A mediação comunitária, portanto, representa o exercício real da cidadania mediante a busca da paz social. Como forma preventiva de conflitos promove ambiente ideal à colaboração entre as partes, com o intuito de possibilitar que as relações sociais perdurem de forma positiva, criando vínculos.

Atualmente, a mediação comunitária – bem como os demais meios alternativos –, apesar de não serem muito difundidos, já são uma realidade dentro das associações. A exemplo da Consensus[5] (Associação para o Desenvolvimento dos Meios Alternativos de Resolução de Conflitos), que é uma associação privada, sem fins lucrativos, constituída em 2005 com vista a divulgação e o fomento de uma cultura de paz, mediante recurso aos meios alternativos de resolução de conflitos.

Com base em tudo isso, percebemos que a mediação comunitária significa um avanço e uma mudança significativa na estrutura do nosso sistema judiciário, propiciando uma adaptação à realidade e aos anseios de nossa sociedade. Representa um avanço também na medida em que possui uma preocupação na conscientização da população a cerca de seus direitos, e na manutenção e preservação das relações sociais.

 

 

4 MEDIAÇÃO COMUNITÁRIA NA PROMOÇÃO DO ACESSO À JUSTIÇA

 

Muito embora não possamos determinar cientificamente o que seja justiça, a idéia paira sobre nós, sem duvida, como um valor máximo e essencial à nossa própria existência. Nas palavras de Cappelletti[6] o acesso à justiça pode ser “encarado com requisito fundamental – o mais básico dos direitos humanos – de um sistema jurídico moderno e igualitário que pretenda garantir, e não apenas proclamar os direitos de todos”.

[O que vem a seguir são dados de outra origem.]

/-- [folklore] **THE BINDER `hBmf` OF THE LITERAL ROOT (multiplier–field legs) — A THEOREM** (same data; the anti-twin of `hBfm_comb`: the block leg now
sits at `x`, the fluctuation leg at `z`). -/
theorem hBmf_comb (hLc : Odd Lc) (cΛ : ℝ) (γ : ℕ → ℝ)
    (hγ : ∀ j, γ j = -((Lc : ℝ) ^ 8 / 2) * wVH 3 Lc j / (stepScale 3 Lc j * (Lc : ℝ) ^ 4)) :
    ∀ (j : ℕ) (α : Fin 4) (κ : Fin 4) (u : Fin 4 → ℤ) (κ' : Fin 4) (u' : Fin 4 → ℤ) (x z : Fin 4 → ℤ) (m β : Fin 4),
      (((-((Lc : ℝ) ^ 12 / 4)) * wB2 3 Lc (j + 1)) • symVh₂SAn1 3 Lc κ (bref α κ u) κ' (bref α κ' u')) x z (Sum.inr m) (Sum.inl β) =
        ((reflSign α κ * reflSign α κ') • refK (Φ Lc α) (((-((Lc : ℝ) ^ 12 / 4)) * wB2 3 Lc (j + 1)) • symVh₂SAn1 3 Lc κ u κ' u' +
          conjW (bhKStepSh 3 Lc (Dsh Lc) (j + 1))
            (SpureRecOf 3 Lc (symVhSAt (ctr 4 Lc) 3 Lc rfl) (symHessFFAt (ctr 4 Lc) Lc) (GcombSh Lc) ((Lc : ℝ) ^ 4) (-((Lc : ℝ) ^ 8 / 2)) cΛ (j + 1) κ u)
            (SpureRecOf 3 Lc (symVhSAt (ctr 4 Lc) 3 Lc rfl) (symHessFFAt (ctr 4 Lc) Lc) (GcombSh Lc) ((Lc : ℝ) ^ 4) (-((Lc : ℝ) ^ 8 / 2)) cΛ (j + 1) κ' u')
            (diagK fun p c => γ (j + 1) * ctGenM 3 (bhK Lc + Dsh Lc) α Lc κ u p c) (diagK fun p c => γ (j + 1) * ctGenM 3 (bhK Lc + Dsh Lc) α Lc κ' u' p c)
            (diagK fun p c => (γ (j + 1) * ctGenM 3 (bhK Lc + Dsh Lc) α Lc κ u p c) * (γ (j + 1) * ctGenM 3 (bhK Lc + Dsh Lc) α Lc κ' u' p c)) +
          (0 : ℕ → Fin 4 → Fin 4 → (Fin 4 → ℤ) → Fin 4 → (Fin 4 → ℤ) → MKer 4 (Fib 3)) (j + 1) α κ u κ' u')) x z (Sum.inr m) (Sum.inl β) := by
  classical
  intro j α κ u κ' u' x z m β
  have hLc1 : 1 ≤ Lc := one_le_of_neZero Lc
  have hγ' := gamma_eq γ hγ (j + 1)
  have e4 : ctr (3 + 1) Lc = ctr 4 Lc := rfl
  simp only [Pi.smul_apply, Pi.add_apply, Pi.zero_apply, smul_eq_mul, add_zero, refK_apply, Φ_s_inl, Φ_s_inr, Φ_r_inl, Φ_r_inr,
    conjW_diagK_apply, SpureRecOf_succ_inr_inl, bhKStepSh_succ_inr_inl, symVh₂SAn1_antiTwin, symVh₂SAn1_inl_inr,
    symVhSAt_inr_inl', symB_inr_inl, ctGenM_inl_F, e4, ← blk_eq_quo]
  by_cases hx : off Lc x = 0
  · have hx' : off Lc (mref Lc α m x) = 0 := (off_mref_eq_zero_iff hLc1 α m x).2 hx
    have hxp : Torus.proj Lc (mref Lc α m x) = 0 := (off_eq_zero_iff_proj _).1 hx'
    have hblk : blk Lc (mref Lc α m x) = bref α m (blk Lc x) := blk_mref hLc1 α m hx
    simp only [hx, hx', hxp, if_true, ctGenM_inr_Q _ _ _ _ _ hxp, hblk]
    have hB := symBondLaw hLc α m (bref α m (blk Lc x)) β (bref α β z) κ u κ' u'
    simp only [bref_bref] at hB
    have hE : (reflSign α β * reflSign α κ * reflSign α κ' * reflSign α m) * (reflSign α β * reflSign α κ * reflSign α κ' * reflSign α m) = 1 := by
      have h1 := reflSign_mul_self α β; have h2 := reflSign_mul_self α κ; have h3 := reflSign_mul_self α κ'; have h4 := reflSign_mul_self α m
      calc (reflSign α β * reflSign α κ * reflSign α κ' * reflSign α m) * (reflSign α β * reflSign α κ * reflSign α κ' * reflSign α m)
          = (reflSign α β * reflSign α β) * (reflSign α κ * reflSign α κ) * (reflSign α κ' * reflSign α κ') * (reflSign α m * reflSign α m) := by ring
        _ = 1 := by rw [h1, h2, h3, h4]; ring
    have eL : ((Lc : ℝ) ^ (3 + 1)) = (Lc : ℝ) ^ 4 := by norm_num
    rw [hγ', wB2_eq_cube, wVH_eq_sq, eL]
    set P1 := symVh2KerAt (ctr 4 Lc) Lc m (blk Lc x) (β, z) (κ, bref α κ u) (κ', bref α κ' u') with hP1
    set P2 := symVh2KerAt (ctr 4 Lc) Lc m (blk Lc x) (β, z) (κ', bref α κ' u') (κ, bref α κ u) with hP2
    set R1 := symVh2KerAt (ctr 4 Lc) Lc m (bref α m (blk Lc x)) (β, bref α β z) (κ, u) (κ', u') with hR1
    set R2 := symVh2KerAt (ctr 4 Lc) Lc m (bref α m (blk Lc x)) (β, bref α β z) (κ', u') (κ, u) with hR2
    set Mg := symVhKerAt (ctr 4 Lc) Lc m (bref α m (blk Lc x)) (β, bref α β z) (κ, u) with hMg
    set Mh := symVhKerAt (ctr 4 Lc) Lc m (bref α m (blk Lc x)) (β, bref α β z) (κ', u') with hMh
    set Qf := symLinKerAt (ctr 4 Lc) Lc m (bref α m (blk Lc x)) (β, bref α β z) with hQf
    set Qg := (if m = α then symLinKerAt (ctr 4 Lc) Lc m (bref α m (blk Lc x)) (κ, u) else 0) with hQg
    set Qh := (if m = α then symLinKerAt (ctr 4 Lc) Lc m (bref α m (blk Lc x)) (κ', u') else 0) with hQh
    set Fg := (if bref α β z = u ∧ β = κ ∧ κ = α then (1 : ℝ) else 0) with hFg
    set Fh := (if bref α β z = u' ∧ β = κ' ∧ κ' = α then (1 : ℝ) else 0) with hFh
    set σ := stepScale 3 Lc (j + 1) with hσ
    set E := reflSign α β * reflSign α κ * reflSign α κ' * reflSign α m with hEdef
    linear_combination (-(1 / 2 * E * (-((Lc : ℝ) ^ 12 / 4) * σ ^ 3))) * hB + (1 / 2 * (-((Lc : ℝ) ^ 12 / 4) * σ ^ 3) * (P1 + P2)) * hE
  · have hx' : ¬ off Lc (mref Lc α m x) = 0 := fun h => hx ((off_mref_eq_zero_iff hLc1 α m x).1 h)
    have hxp : ¬ Torus.proj Lc (mref Lc α m x) = 0 := fun h => hx' ((off_eq_zero_iff_proj _).2 h)
    simp only [hx, hx', hxp, if_false, mul_zero, zero_mul, add_zero, neg_zero]

/-- [folklore] **THE BINDER `hBmm` OF THE LITERAL ROOT (two multiplier legs) — A THEOREM**: both sides vanish (`symVh₂SAn1` and `symVhSAt` have no
multiplier–multiplier block; `bhKStepSh (j+1)` is `stepScale (j+1)·Dsh` there, and `Dsh` vanishes there). -/
theorem hBmm_comb (cΛ : ℝ) (γ : ℕ → ℝ) :
    ∀ (j : ℕ) (α : Fin 4) (κ : Fin 4) (u : Fin 4 → ℤ) (κ' : Fin 4) (u' : Fin 4 → ℤ) (x z : Fin 4 → ℤ) (m m' : Fin 4),
      (((-((Lc : ℝ) ^ 12 / 4)) * wB2 3 Lc (j + 1)) • symVh₂SAn1 3 Lc κ (bref α κ u) κ' (bref α κ' u')) x z (Sum.inr m) (Sum.inr m') =
        ((reflSign α κ * reflSign α κ') • refK (Φ Lc α) (((-((Lc : ℝ) ^ 12 / 4)) * wB2 3 Lc (j + 1)) • symVh₂SAn1 3 Lc κ u κ' u' +
          conjW (bhKStepSh 3 Lc (Dsh Lc) (j + 1))
            (SpureRecOf 3 Lc (symVhSAt (ctr 4 Lc) 3 Lc rfl) (symHessFFAt (ctr 4 Lc) Lc) (GcombSh Lc) ((Lc : ℝ) ^ 4) (-((Lc : ℝ) ^ 8 / 2)) cΛ (j + 1) κ u)
            (SpureRecOf 3 Lc (symVhSAt (ctr 4 Lc) 3 Lc rfl) (symHessFFAt (ctr 4 Lc) Lc) (GcombSh Lc) ((Lc : ℝ) ^ 4) (-((Lc : ℝ) ^ 8 / 2)) cΛ (j + 1) κ' u')
            (diagK fun p c => γ (j + 1) * ctGenM 3 (bhK Lc + Dsh Lc) α Lc κ u p c) (diagK fun p c => γ (j + 1) * ctGenM 3 (bhK Lc + Dsh Lc) α Lc κ' u' p c)
            (diagK fun p c => (γ (j + 1) * ctGenM 3 (bhK Lc + Dsh Lc) α Lc κ u p c) * (γ (j + 1) * ctGenM 3 (bhK Lc + Dsh Lc) α Lc κ' u' p c)) +
          (0 : ℕ → Fin 4 → Fin 4 → (Fin 4 → ℤ) → Fin 4 → (Fin 4 → ℤ) → MKer 4 (Fib 3)) (j + 1) α κ u κ' u')) x z (Sum.inr m) (Sum.inr m') := by
  intro j α κ u κ' u' x z m m'
  simp only [Pi.smul_apply, Pi.add_apply, Pi.zero_apply, smul_eq_mul, add_zero, refK_apply, Φ_s_inr, Φ_r_inr,
    conjW_diagK_apply, SpureRecOf_succ_inr_inr, bhKStepSh_succ_inr_inr, symVh₂SAn1_inr_inr, symVhSAt_inr_inr', Dsh_inr_inr,
    mul_zero, zero_mul, add_zero]

end Summit.QuantumFields.BalabanUV.Beta.CombBorderReflectionLetters

end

O acesso à justiça é direito fundamental expresso no artigo 5°, inciso XXXV, da Constituição brasileira de 1988:

“a lei não excluíra da apreciação do Poder Judiciário lesão ou ameaça a direito”

Entretanto, não podemos entender o conceito de acesso à justiça puramente como um acesso aos tribunais, é importante definir que quando a Constituição fala em apreciação do Poder Judiciário refere-se tanto a acesso aos tribunais, quanto à eficácia das decisões judiciais em beneficio dos jurisdicionados, indiscriminadamente.

Conforme se lê em José Afonsoda Silva[7]:

“Formalmente, a igualdade perante a justiça está assegurada pela Constituição, desde a garantia de acessibilidade a ela. Mas realmente essa igualdade não existe”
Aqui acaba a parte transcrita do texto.